The analysis also found that the DoubleClick Ad Exchange Seller, which helps facilitate real-time bidding for ads and is connected to Google’s AdWords program, was removed by 10 of the 51 sites. The Google Syndication tracker, which is used to store data about users who click on AdSense ads, was removed by 17 sites. The main DoubleClick ad tracker was also removed by five sites. All of these trackers are owned by Google.

The other ad networks that saw their trackers removed at a comparatively high rate since November were Trade Desk (removed from 10 sites), Revcontent (eight sites) Yahoo Ad Exchange (removed from six sites), and AppNexus (six sites).

In some cases, the removals were partly offset by other fake news publications adding those ad networks to their sites. Although Trade Desk was removed from 10 sites, it was added by five others. Revcontent’s eight removals were offset by four additions.

This graphic shows which ad trackers saw the most net additions and removals by fake news sites since November:

A Field Guide To Fake News / BuzzFeed News

The data also revealed that some sites booted from AdSense moved to related-content ad networks such as Revcontent and Content.ad. The site USPOLN.com, which publishes a mix of fake politics stories along with real ones, had AdSense and DoubleClick trackers on its site prior to November. Those were removed at some point since that month and the site added the Revcontent tracker during the same period. The site now shows Revcontent ads.

Content.ad saw its tracker added by three fake news sites that removed their Google AdSense trackers during the same period.

Goldberg of Trust Metrics said fake news sites will just keep moving to new ad networks, even if they pay less than those in the top tier.

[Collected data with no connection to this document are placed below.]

import Mathlib
import Summits.ValiantsHypothesis.ValiantsHypothesis.Theorems.NewtonUnitEquationsDissociatedUniformTotalsLawUnimodal
import HarnessLib

/-!
# Crux `NewtonUnitEquations.DissociatedUniform` (stmt-ValiantsHypothesis-5905): the convexly ordered stratum contains the census curves

Companion of `…TotalsLawUnimodal` (`CycUnimodalAt`, `CycUnimodal`, `ConvexlyOrdered`, and the union totals law on the convexly
ordered stratum).  This file shows that the stratum is populated by the curves of the (Q**) census (memo
`Cruxes/DissociatedUniform/NOTES-d1g3.md` §3, `NOTES-t1g4.md` §5: parabola pairs `x ↦ (P x, Q x²)` with natural labels):
* `cycUnimodalAt_zero_of_peak` / `cycUnimodal_of_valley`: a sequence on the labels `0, 1, …, q-1` that first weakly increases and
  then weakly decreases (Λ-shaped), or first decreases and then increases (V-shaped), is cyclically unimodal (for the V shape the
  mode sits at `q - 1` or at `0`, whichever is larger);
* **`convexlyOrdered_graph`**: the graph `z ↦ (z.val, φ z.val)` of a sequence `φ` with weakly increasing differences (a convex
  sequence) is convexly ordered — every functional `w₀ k + w₁ φ k` has monotone differences, hence is Λ- or V-shaped;
  `ConvexlyOrdered.affine` (affine images), and **`convexlyOrdered_parabola`**: `z ↦ (P·z.val, Q·z.val²)` (any real `P`, `Q`)
  is convexly ordered.  Hence (`unionTotal_parabolaPair_le`) for two such parabolas the union totals law holds
  with constant `2 + #bdry Z` by `unionTotal_le_of_convexlyOrdered'`.
Honest label: examples for a stratum theorem; nothing here bears on the open laws or on VP ≠ VNP.
[folklore]
-/

set_option linter.dupNamespace false -- `ValiantsHypothesis.ValiantsHypothesis` (summit = problem) in every name

open scoped BigOperators

namespace Summit.ValiantsHypothesis.ValiantsHypothesis.Theorems.NewtonUnitEquationsDissociatedUniform

namespace TotalsLaw

section Graphs

variable {q : ℕ} [NeZero q]

omit [NeZero q] in
/-- Casting a label `k < q` and reading it back. [folklore] -/
theorem val_natCast_of_lt {k : ℕ} (hk : k < q) : ((k : ZMod q)).val = k := ZMod.val_cast_of_lt hk

omit [NeZero q] in
/-- **Λ-shaped sequences are cyclically unimodal** (witness `n = 0`, mode `p`). [folklore] -/
theorem cycUnimodalAt_zero_of_peak (f : ZMod q → ℝ) (g : ℕ → ℝ) (hfg : ∀ k, k < q → f (k : ZMod q) = g k) {p : ℕ}
    (hp : p < q) (hasc : ∀ k, k < p → g k ≤ g (k + 1)) (hdesc : ∀ k, p ≤ k → k + 1 < q → g (k + 1) ≤ g k) :
    CycUnimodalAt f 0 p := by
  refine ⟨hp, fun k hk => ?_, fun k hk hk1 => ?_⟩
  · rw [zero_add, zero_add, hfg k (by omega), hfg (k + 1) (by omega)]
    exact hasc k hk
  · rw [zero_add, zero_add, hfg k (by omega), hfg (k + 1) hk1]
    exact hdesc k hk hk1

omit [NeZero q] in
/-- A weakly increasing run: `g j ≤ g k` along `j ≤ k < m` if every step in `[0, m)` goes up. [folklore] -/
theorem le_of_steps_up (g : ℕ → ℝ) {m : ℕ} (h : ∀ k, k + 1 < m → g k ≤ g (k + 1)) {j k : ℕ} (hjk : j ≤ k) (hk : k < m) :
    g j ≤ g k := by
  induction k with
  | zero => rw [Nat.le_zero.1 hjk]
  | succ k ih =>
    rcases Nat.lt_or_ge j (k + 1) with hlt | hge
    · exact (ih (Nat.lt_succ_iff.1 hlt) (by omega)).trans (h k hk)
    · rw [le_antisymm hjk hge]

omit [NeZero q] in
/-- **V-shaped sequences are cyclically unimodal**: first weakly decreasing (up to `p`), then weakly increasing; the mode is the
larger of the two ends `g (q-1)`, `g 0`. [folklore] -/
theorem cycUnimodal_of_valley (f : ZMod q → ℝ) (g : ℕ → ℝ) (hfg : ∀ k, k < q → f (k : ZMod q) = g k) {p : ℕ} (hp : p < q)
    (hdesc : ∀ k, k < p → g (k + 1) ≤ g k) (hasc : ∀ k, p ≤ k → k + 1 < q → g k ≤ g (k + 1)) : CycUnimodal f := by
  have hq : (q : ZMod q) = 0 := ZMod.natCast_self q
  -- labels past `q - 1` wrap around: `p + k + 1 = q + j`
  have hwrap : ∀ j : ℕ, ((q + j : ℕ) : ZMod q) = (j : ZMod q) := fun j => by push_cast; rw [hq, zero_add]
  by_cases hA : g 0 ≤ g (q - 1)
  · -- Case A: mode at the label `q - 1`
    refine ⟨(p : ZMod q), q - 1 - p, by omega, fun k hk => ?_, fun k hk hk1 => ?_⟩
    · have e1 : (p : ZMod q) + (k : ZMod q) = ((p + k : ℕ) : ZMod q) := by push_cast; ring
      have e2 : (p : ZMod q) + ((k + 1 : ℕ) : ZMod q) = ((p + k + 1 : ℕ) : ZMod q) := by push_cast; ring
      rw [e1, e2, hfg _ (by omega), hfg _ (by omega)]
      exact hasc (p + k) (by omega) (by omega)
    · -- here `p + k + 1 ≥ q`
      obtain ⟨j, hj⟩ : ∃ j : ℕ, p + k + 1 = q + j := ⟨p + k + 1 - q, by omega⟩
      have e2 : (p : ZMod q) + ((k + 1 : ℕ) : ZMod q) = (j : ZMod q) := by
        rw [← hwrap j, ← hj]; push_cast; ring
      rcases Nat.eq_zero_or_pos j with hj0 | hjpos
      · -- the wrap step `q - 1 → 0`
        have e1 : (p : ZMod q) + (k : ZMod q) = ((q - 1 : ℕ) : ZMod q) := by
          rw [show q - 1 = p + k by omega]; push_cast; ring
        rw [e1, e2, hj0, hfg 0 (by omega), hfg _ (by omega)]
        exact hA
      · have e1 : (p : ZMod q) + (k : ZMod q) = ((j - 1 : ℕ) : ZMod q) := by
          rw [← hwrap (j - 1), show q + (j - 1) = p + k by omega]; push_cast; ring
        rw [e1, e2, hfg _ (by omega), hfg _ (by omega)]
        have := hdesc (j - 1) (by omega)
        rwa [show j - 1 + 1 = j by omega] at this
  · -- Case B: `g (q-1) < g 0`, mode at the label `0`; then `p ≥ 1`
    push Not at hA
    have hp1 : 1 ≤ p := by
      by_contra h0
      have : g 0 ≤ g (q - 1) :=
        le_of_steps_up g (m := q) (fun k hk => hasc k (by omega) hk) (Nat.zero_le _) (by omega)
      linarith
    refine ⟨(p : ZMod q), q - p, by omega, fun k hk => ?_, fun k hk hk1 => ?_⟩
    · have e1 : (p : ZMod q) + (k : ZMod q) = ((p + k : ℕ) : ZMod q) := by push_cast; ring
      by_cases hlast : p + k + 1 = q
      · -- the wrap step `q - 1 → 0`, upwards in this case
        have e2 : (p : ZMod q) + ((k + 1 : ℕ) : ZMod q) = ((0 : ℕ) : ZMod q) := by
          rw [← hwrap 0, add_zero, ← hlast]; push_cast; ring
        rw [e1, e2, hfg _ (by omega), hfg 0 (by omega), show p + k = q - 1 by omega]
        exact hA.le
      · have e2 : (p : ZMod q) + ((k + 1 : ℕ) : ZMod q) = ((p + k + 1 : ℕ) : ZMod q) := by push_cast; ring
        rw [e1, e2, hfg _ (by omega), hfg _ (by omega)]
        exact hasc (p + k) (by omega) (by omega)
    · obtain ⟨j, hj⟩ : ∃ j : ℕ, p + k = q + j := ⟨p + k - q, by omega⟩
      have e1 : (p : ZMod q) + (k : ZMod q) = (j : ZMod q) := by rw [← hwrap j, ← hj]; push_cast; ring
      have e2 : (p : ZMod q) + ((k + 1 : ℕ) : ZMod q) = ((j + 1 : ℕ) : ZMod q) := by
        rw [← hwrap (j + 1), show q + (j + 1) = p + k + 1 by omega]; push_cast; ring
      rw [e1, e2, hfg _ (by omega), hfg _ (by omega)]
      exact hdesc j (by omega)

omit [NeZero q] in
/-- Monotone differences propagate along a run. [folklore] -/
theorem diff_le_diff_of_le (Δ : ℕ → ℝ) {m : ℕ} (h : ∀ k, k + 1 < m → Δ k ≤ Δ (k + 1)) {j k : ℕ} (hjk : j ≤ k) (hk : k < m) :
    Δ j ≤ Δ k :=
  le_of_steps_up Δ h hjk hk

/-- The pairing of a weight with a graph point. [folklore] -/
theorem dotProduct_graph (w : Fin 2 → ℝ) (x y : ℝ) : w ⬝ᵥ ![x, y] = w 0 * x + w 1 * y := by
  simp [dotProduct, Fin.sum_univ_two]

/-- **Graphs of convex sequences are convexly ordered.**  If `φ : ℕ → ℝ` has weakly increasing differences on the labels
`0, …, q-1`, then the curve `z ↦ (z.val, φ z.val)` is convexly ordered: every functional `k ↦ w₀ k + w₁ φ k` has monotone
differences, so it is V-shaped (`w₁ ≥ 0`) or Λ-shaped (`w₁ ≤ 0`). [folklore] -/
theorem convexlyOrdered_graph (φ : ℕ → ℝ) (hφ : ∀ k, k + 2 < q → φ (k + 1) - φ k ≤ φ (k + 2) - φ (k + 1)) :
    ConvexlyOrdered (fun z : ZMod q => ![(z.val : ℝ), φ z.val]) := by
  intro w
  set g : ℕ → ℝ := fun k => w 0 * k + w 1 * φ k with hgdef
  set Δ : ℕ → ℝ := fun k => g (k + 1) - g k with hΔdef
  have hfg : ∀ k, k < q → (fun z : ZMod q => w ⬝ᵥ ![(z.val : ℝ), φ z.val]) (k : ZMod q) = g k := by
    intro k hk
    simp only [hgdef]
    rw [dotProduct_graph, val_natCast_of_lt hk]
  have hΔ : ∀ k, Δ k = w 0 + w 1 * (φ (k + 1) - φ k) := fun k => by
    simp only [hΔdef, hgdef]; push_cast; ring
  have hq1 : 1 ≤ q := Nat.one_le_iff_ne_zero.2 (NeZero.ne q)
  rcases le_total 0 (w 1) with hw | hw
  · -- `w₁ ≥ 0`: increasing differences, V-shaped
    have hmono : ∀ k, k + 1 < q - 1 → Δ k ≤ Δ (k + 1) := by
      intro k hk
      rw [hΔ, hΔ]
      have := hφ k (by omega)
      nlinarith
    classical
    have hex : ∃ p : ℕ, q ≤ p + 1 ∨ 0 ≤ Δ p := ⟨q - 1, Or.inl (by omega)⟩
    set p := Nat.find hex with hpdef
    have hpspec : q ≤ p + 1 ∨ 0 ≤ Δ p := Nat.find_spec hex
    have hple : p ≤ q - 1 := by
      have := Nat.find_min' hex (m := q - 1) (Or.inl (by omega))
      rwa [← hpdef] at this
    refine cycUnimodal_of_valley _ g hfg (p := p) (by omega) (fun k hk => ?_) (fun k hk hk1 => ?_)
    · have hmin := Nat.find_min hex (hpdef ▸ hk)
      push Not at hmin
      have : Δ k < 0 := hmin.2
      simp only [hΔdef] at this
      linarith
    · have h0 : 0 ≤ Δ p := by
        rcases hpspec with h | h
        · omega
        · exact h
      have h1 : Δ p ≤ Δ k := diff_le_diff_of_le Δ (m := q - 1) hmono hk (by omega)
      have : 0 ≤ Δ k := h0.trans h1
      simp only [hΔdef] at this
      linarith
  · -- `w₁ ≤ 0`: decreasing differences, Λ-shaped
    have hmono : ∀ k, k + 1 < q - 1 → -Δ k ≤ -Δ (k + 1) := by
      intro k hk
      rw [hΔ, hΔ]
      have := hφ k (by omega)
      nlinarith
    classical
    have hex : ∃ p : ℕ, q ≤ p + 1 ∨ Δ p ≤ 0 := ⟨q - 1, Or.inl (by omega)⟩
    set p := Nat.find hex with hpdef
    have hpspec : q ≤ p + 1 ∨ Δ p ≤ 0 := Nat.find_spec hex
    have hple : p ≤ q - 1 := by
      have := Nat.find_min' hex (m := q - 1) (Or.inl (by omega))
      rwa [← hpdef] at this
    refine ⟨0, p, cycUnimodalAt_zero_of_peak _ g hfg (p := p) (by omega) (fun k hk => ?_) (fun k hk hk1 => ?_)⟩
    · have hmin := Nat.find_min hex (hpdef ▸ hk)
      push Not at hmin
      have : 0 < Δ k := hmin.2
      simp only [hΔdef] at this
      linarith
    · have h0 : Δ p ≤ 0 := by
        rcases hpspec with h | h
        · omega
        · exact h
      have h1 : -Δ p ≤ -Δ k := diff_le_diff_of_le (fun k => -Δ k) (m := q - 1) hmono hk (by omega)
      have : Δ k ≤ 0 := by linarith
      simp only [hΔdef] at this
      linarith

omit [NeZero q] in
/-- Adding a constant keeps a witness. [folklore] -/
theorem CycUnimodalAt.add_const {f : ZMod q → ℝ} {n : ZMod q} {d : ℕ} (h : CycUnimodalAt f n d) (c : ℝ) :
    CycUnimodalAt (fun x => f x + c) n d :=
  ⟨h.1, fun k hk => by simpa using h.2.1 k hk, fun k hk hk1 => by simpa using h.2.2 k hk hk1⟩

omit [NeZero q] in
/-- **Affine images of convexly ordered curves are convexly ordered** (`⟨w, M a x + v⟩ = ⟨Mᵀ w, a x⟩ + ⟨w, v⟩`). [folklore] -/
theorem ConvexlyOrdered.affine {a : ZMod q → (Fin 2 → ℝ)} (ha : ConvexlyOrdered a) (M : Matrix (Fin 2) (Fin 2) ℝ)
    (v : Fin 2 → ℝ) : ConvexlyOrdered fun x => M.mulVec (a x) + v := by
  intro w
  obtain ⟨n, d, h⟩ := ha (Matrix.vecMul w M)
  refine ⟨n, d, ?_⟩
  have key : (fun x => w ⬝ᵥ (M.mulVec (a x) + v)) = fun x => (Matrix.vecMul w M) ⬝ᵥ a x + w ⬝ᵥ v := by
    funext x
    rw [dotProduct_add, Matrix.dotProduct_mulVec]
  rw [key]
  exact h.add_const _

/-- **The census parabolas are convexly ordered**: `z ↦ (P·z.val, Q·z.val²)` for any real `P` and `Q`. [folklore] -/
theorem convexlyOrdered_parabola (P Q : ℝ) :
    ConvexlyOrdered (fun z : ZMod q => ![P * (z.val : ℝ), Q * (z.val : ℝ) ^ 2]) := by
  have hsq : ConvexlyOrdered (fun z : ZMod q => ![(z.val : ℝ), ((z.val : ℝ)) ^ 2]) := by
    have h := convexlyOrdered_graph (q := q) (fun k => (k : ℝ) ^ 2) (fun k _ => by push_cast; nlinarith)
    simpa using h
  have h2 := hsq.affine (Matrix.of ![![P, 0], ![0, Q]]) 0
  convert h2 using 2 with z
  ext i
  fin_cases i <;> simp <;> ring

/-- **The union totals law for a pair of census parabolas**: for `a z = (P z, Q z²)`, `b z = (P' z, Q' z²)` (natural labels) and
ANY position set `Z`, `unionTotal a b Z ≤ (2 + #bdry Z)·q²`. [folklore] -/
theorem unionTotal_parabolaPair_le (P Q P' Q' : ℝ) (Z : Finset (ZMod q)) :
    unionTotal (fun z : ZMod q => ![P * (z.val : ℝ), Q * (z.val : ℝ) ^ 2])
        (fun z : ZMod q => ![P' * (z.val : ℝ), Q' * (z.val : ℝ) ^ 2]) (Z : Set (ZMod q)) ≤ (2 + (bdry Z).card) * q ^ 2 :=
  unionTotal_le_of_convexlyOrdered' _ _ (convexlyOrdered_parabola P Q) (convexlyOrdered_parabola P' Q') Z

end Graphs

end TotalsLaw

end Summit.ValiantsHypothesis.ValiantsHypothesis.Theorems.NewtonUnitEquationsDissociatedUniform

“Once [Google] kicked them out then it continues to keep going down the food chain — and that’s where all of these guys live,” he said.


How We Gathered The Data

We began with a list of more than 100 websites that have published hoaxes since 2014. BuzzFeed News media editor Craig Silverman has been building this list — keeping track of known sites, adding new ones as they crop up — since the fall of that year.

Liliana Bounegru, a a co-investigator on the upcoming A Field Guide To Fake News, used the Tracker Tracker tool to extract ad trackers currently present on the homepage and one article page of each of these sites. Some sites on the list are no longer active, so those were discarded in the analysis. Bounegru then used the Wayback Machine to look for archived versions of the homepage and an article page for each of these sites prior to November 2016. In the end, we identified 51 sites that had trackers on their archived pages and were still online in March 2017.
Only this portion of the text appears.